The influence of Roman Law, brought in by lawyers trained at the University of Bologna, characterized the Siete Partidas, introduced into the Kingdom of Castile-Leon by Alfonso X (1252–1284). This body of laws reinforced the king's authority, including his presentation of candidates to bishoprics. The king's right to issue laws was upheld: these had to be obeyed by the king's vassal, but they were not unalterable and could be revoked. The Siete Partidas proved to be hugely influential in Castilian history. The Habsburg dynasty (1516–1700), seeking to strengthen its authority in Spain, had them republished six times in the first half of the sixteenth century. In May 1798, the government of Carlos IV (1788–1808) authorized a revised edition, commissioned by the Real Academia de la Historia, which would appear in 1806–1808. The Partidas also applied throughout the Spanish Indies and survived there for some time after independence. Francisco Martínez Marina (1754–1833) wrote the preface, though this was later published separately. Martínez Marina's works, especially his Teoría de las Cortes (1813), sought to establish the legitimacy of constitutional government in Spain on medieval foundations. He rejected social contract theories from Hobbes to Rousseau, which several leading liberals in the Cádiz Cortes (parliament) found appealing.
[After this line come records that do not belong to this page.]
/-- **THE ONE-BOND SOLVE.**  If every (0.4) loop variable of `U` at `c` is within `ρ = rhoU |I|` of `1` and the target `T ∈ SU(2)` is
within `ρ/(2|I|)` of `Ū(c)`, then `fibreMap U c W = T` for some `W` on the guard with `‖W − U(c)‖ ≤ 2|I|·‖T − Ū(c)‖` (uniform local
inverse of the exp-mean-log fibre map, `rhoU_spec`, transported through the `SU(2) ↔ ℍ` dictionary). -/
theorem exists_fibreMap_eq [DecidableEq (PBond P j)] (hj : j + 1 ≤ P.m + P.K)
    (U : GaugeField P j (Matrix.specialUnitaryGroup (Fin 2) ℂ)) (c : PBond P (j+1)) (T : Matrix.specialUnitaryGroup (Fin 2) ℂ)
    (hloop : ∀ i, dist1 (loopHol U c i) ≤ rhoU (Fintype.card (Idx P)))
    (hT : mdist T (avgFun expMeanLogSU U c) ≤ rhoU (Fintype.card (Idx P)) / (2 * Fintype.card (Idx P))) :
    ∃ W : Matrix.specialUnitaryGroup (Fin 2) ℂ, W ∈ fibreGuard expMeanLogSU U c ∧ fibreMap expMeanLogSU U c W = T ∧
      mdist W (axialAvg U c) ≤ 2 * Fintype.card (Idx P) * mdist T (avgFun expMeanLogSU U c) := by
  set n₀ : ℕ := Fintype.card (Idx P) with hn₀_def
  set ρ : ℝ := rhoU n₀ with hρ_def
  have hρ12 : ρ ≤ 1 / 12 := rhoU_le n₀
  have hδ := one_sixth_lt_delta
  set Wstar : Matrix.specialUnitaryGroup (Fin 2) ℂ := axialAvg U c with hW_def
  -- the base point is on the guard and the block average is the fibre map there
  have hguardS : Wstar ∈ fibreGuard expMeanLogSU U c := by
    intro i
    show dist1 (fibreFamily U c (axialAvg U c) i) < _
    rw [fibreFamily_axialAvg]
    exact (hloop i).trans_lt (by linarith)
  have havg : avgFun expMeanLogSU U c = expMeanLogSU.avg (fibreFamily U c Wstar) * Wstar := by
    rw [avgFun_eq_fibreMap_axialAvg hj, fibreMap_of_mem _ U c hguardS]
  -- quaternion data
  set a : Fin (offCard c) → ℍ := fun k => su2Quat (offHol U c k) with ha_def
  set ustar : ℍ := su2Quat Wstar with hu_def
  set t : ℍ := su2Quat T with ht_def
  have ha : ∀ k, ‖a k‖ = 1 := fun k => norm_su2Quat _
  have hu : ‖ustar‖ = 1 := norm_su2Quat _
  have ht : ‖t‖ = 1 := norm_su2Quat _
  have hau : ∀ k, ‖a k - ustar‖ ≤ ρ := fun k => by
    set i : Idx P := ((offEquiv c).symm k).1 with hi_def
    have hi : ¬ IsCentral c i := ((offEquiv c).symm k).2
    have hk : offHol U c k = openHol U c i := rfl
    rw [norm_sub_eq_norm_mul_star_sub_one hu]
    show ‖su2Quat (offHol U c k) * star (su2Quat Wstar) - 1‖ ≤ ρ
    rw [hk, ← su2Quat_fibreFamily_off U c Wstar i hi, ← dist1_eq_norm_su2Quat, fibreFamily_axialAvg]
    exact hloop i
  have hkfS : kf a (fun _ => ((n₀ : ℝ))⁻¹) ustar = su2Quat (avgFun expMeanLogSU U c) := by
    rw [havg, su2Quat_fibreCore U c hguardS]; rfl
  have hdist : ‖t - kf a (fun _ => ((n₀ : ℝ))⁻¹) ustar‖ = mdist T (avgFun expMeanLogSU U c) := by
    rw [hkfS, ht_def, ← mdist_eq]
  -- solve
  obtain ⟨u, hu1, hut, hud⟩ := rhoU_spec (offCard_lt_card c) a ha ustar hu hau t ht (by rw [hdist]; exact hT)
  have hune : u ≠ 0 := by intro h0; rw [h0, norm_zero] at hu1; exact zero_ne_one hu1
  set W : Matrix.specialUnitaryGroup (Fin 2) ℂ := quatToSU2 u with hWdef
  have hWu : su2Quat W = u := by rw [hWdef, su2Quat_quatToSU2 hune, hu1, inv_one, one_smul]
  -- the solution is on the guard
  have hWguard : W ∈ fibreGuard expMeanLogSU U c := by
    intro i
    by_cases hci : IsCentral c i
    · rw [fibreFamily_of_isCentral U c W i hci, GaugeGroup.dist1_one]; exact expMeanLogSU.δ_pos
    · rw [dist1_eq_norm_su2Quat, su2Quat_fibreFamily_off U c W i hci, hWu, ← offHol_offEquiv U c i hci,
        ← norm_sub_eq_norm_mul_star_sub_one hu1]
      have h1 : ‖a (offEquiv c ⟨i, hci⟩) - u‖ ≤ ρ + 2 * n₀ * (ρ / (2 * n₀)) := by
        calc ‖a (offEquiv c ⟨i, hci⟩) - u‖ = ‖(a (offEquiv c ⟨i, hci⟩) - ustar) + (ustar - u)‖ := by rw [sub_add_sub_cancel]
          _ ≤ ‖a (offEquiv c ⟨i, hci⟩) - ustar‖ + ‖ustar - u‖ := norm_add_le _ _
          _ ≤ ρ + 2 * n₀ * (ρ / (2 * n₀)) := by
            refine add_le_add (hau _) ?_
            rw [norm_sub_rev]
            exact hud.trans (mul_le_mul_of_nonneg_left (by rw [hdist]; exact hT) (by positivity))
      have hn₀ : (0 : ℝ) < n₀ := by rw [hn₀_def]; exact_mod_cast (Nat.zero_le _).trans_lt (offCard_lt_card c)
      have h2 : ρ + 2 * n₀ * (ρ / (2 * n₀)) = 2 * ρ := by field_simp; ring
      rw [h2] at h1
      exact h1.trans_lt (by linarith)
  refine ⟨W, hWguard, ?_, ?_⟩
  · -- `fibreMap W = T` through the dictionary
    rw [fibreMap_of_mem _ U c hWguard]
    apply (Function.LeftInverse.injective quatToSU2_su2Quat :
      Function.Injective (su2Quat : Matrix.specialUnitaryGroup (Fin 2) ℂ → ℍ))
    rw [su2Quat_fibreCore U c hWguard, hWu]
    exact hut
  · rw [mdist_eq, hWu, ← hu_def, ← hdist]
    exact hud

/-- **THE EXACT REPAIR OF ALL CENTRAL BONDS** («exactness is free»).  Let `U⋆` be a fine configuration all of whose (0.4) loop variables are
within `rhoU |I|` of `1`, and `V` a coarse configuration with `‖V(c) − Ū⋆(c)‖ ≤ η ≤ rhoU |I| / (2|I|)` for every coarse bond `c`.  Then
there is a fine configuration `U`, EQUAL TO `U⋆` OFF THE CENTRAL CROSSING BONDS and within `2|I|·η` of it on them, whose (0.4) block
average with the printed exp-mean-log average is EXACTLY `V`.  (The coarse bonds decouple by `IsLocal` — `T4TriangularPushforward.apply_resample_eq`
with FACT (A) of `BlockAveragingHaarAC` — and each is solved by `exists_fibreMap_eq`.) -/
theorem exists_exact_repair (hj : j + 1 ≤ P.m + P.K) (Ustar : GaugeField P j (Matrix.specialUnitaryGroup (Fin 2) ℂ))
    (V : GaugeField P (j+1) (Matrix.specialUnitaryGroup (Fin 2) ℂ)) {η : ℝ} (hη0 : 0 ≤ η)
    (hloop : ∀ c i, dist1 (loopHol Ustar c i) ≤ rhoU (Fintype.card (Idx P)))
    (hη : η ≤ rhoU (Fintype.card (Idx P)) / (2 * Fintype.card (Idx P)))
    (hV : ∀ c, mdist (V c) (avgFun expMeanLogSU Ustar c) ≤ η) :
    ∃ U : GaugeField P j (Matrix.specialUnitaryGroup (Fin 2) ℂ), avgFun expMeanLogSU U = V ∧
      (∀ b, (¬ ∃ c, centralBond c = b) → U b = Ustar b) ∧
      ∀ b, mdist (U b) (Ustar b) ≤ 2 * Fintype.card (Idx P) * η := by
  classical
  have hsol : ∀ c, ∃ W : Matrix.specialUnitaryGroup (Fin 2) ℂ, fibreMap expMeanLogSU Ustar c W = V c ∧
      mdist W (axialAvg Ustar c) ≤ 2 * Fintype.card (Idx P) * η := by
    intro c
    obtain ⟨W, -, hWT, hWd⟩ := exists_fibreMap_eq hj Ustar c (V c) (hloop c) ((hV c).trans hη)
    exact ⟨W, hWT, hWd.trans (mul_le_mul_of_nonneg_left (hV c) (by positivity))⟩
  choose W hW hWd using hsol
  set g : PBond P (j+1) → Matrix.specialUnitaryGroup (Fin 2) ℂ := fun c => (pre Ustar c)⁻¹ * W c * (post Ustar c)⁻¹ with hg_def
  refine ⟨Function.extend centralBond g Ustar, ?_, fun b hb => Function.extend_apply' g Ustar b hb, fun b => ?_⟩
  · funext c
    rw [T4TriangularPushforward.apply_resample_eq (isLocal_avgFun hj expMeanLogSU) (centralBond_injective hj) Ustar g c,
      avgFun_update_centralBond_self hj expMeanLogSU Ustar c (g c), hg_def]
    simp only
    rw [show pre Ustar c * ((pre Ustar c)⁻¹ * W c * (post Ustar c)⁻¹) * post Ustar c = W c by group]
    exact hW c
  · by_cases hb : ∃ c, centralBond c = b
    · obtain ⟨c, rfl⟩ := hb
      rw [(centralBond_injective hj).extend_apply g Ustar c]
      have hU : Ustar (centralBond c) = (pre Ustar c)⁻¹ * axialAvg Ustar c * (post Ustar c)⁻¹ := by
        rw [axialAvg_eq_pre_mul_mul_post]; group
      rw [hU, hg_def]
      simp only
      rw [mdist_conj]
      exact hWd c
    · rw [Function.extend_apply' g Ustar b hb, mdist_self]
      positivity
While praising Alfonso X's intention of coordinating the laws of Castile, Gaspar Melchor de Jovellanos (1744–1811), prominent ilustrado and former minister under Carlos IV, argued in his "Discourse on Entry into the Royal Academy of History" in 1781, that the Siete Partidas showed the influence of Gratian's Decretales, the body of canon law compiled in Bologna in the mid-twelfth century. The Roman Law tradition, which henceforth spread through church and state in Castile, often conflicted with homegrown traditions. Nobiliar opposition to a perceived diminution of fueros had delayed application of the Partidas.

In historical scholarship, rather than in open political life, the argument developed that the two foreign dynasties, the Habsburgs and the Bourbons, had subverted constitutional liberties by extending royal power. By contrast, the medieval monarchies of the peninsula became perceived as types of "moderated monarchy." Although the legitimacy of royal authority was not challenged, ministers and their policies were. This perception became a widespread view, shared across the political spectrum, after the collapse of Bourbon absolutism in 1808, and it permeated Spanish liberal historiography from the 1840s onward. The reality, however, was different. Sixteenth- and seventeenth-century governments had shared the exercise of power with the constituted bodies of the realm, which, like the monarchy itself, had medieval origins. Furthermore, the fueros of the distinct realms of the peninsula survived in what was a composite monarchy. The Crown made no attempt to remove any of these parallel authorities. A wide range of seigneurial jurisdiction, exercised by members of the nobility and clergy, existed throughout the peninsula alongside direct, royal jurisdiction. Much of this derived from the rapid reconquest of southern and southwestern territories from the 1220s.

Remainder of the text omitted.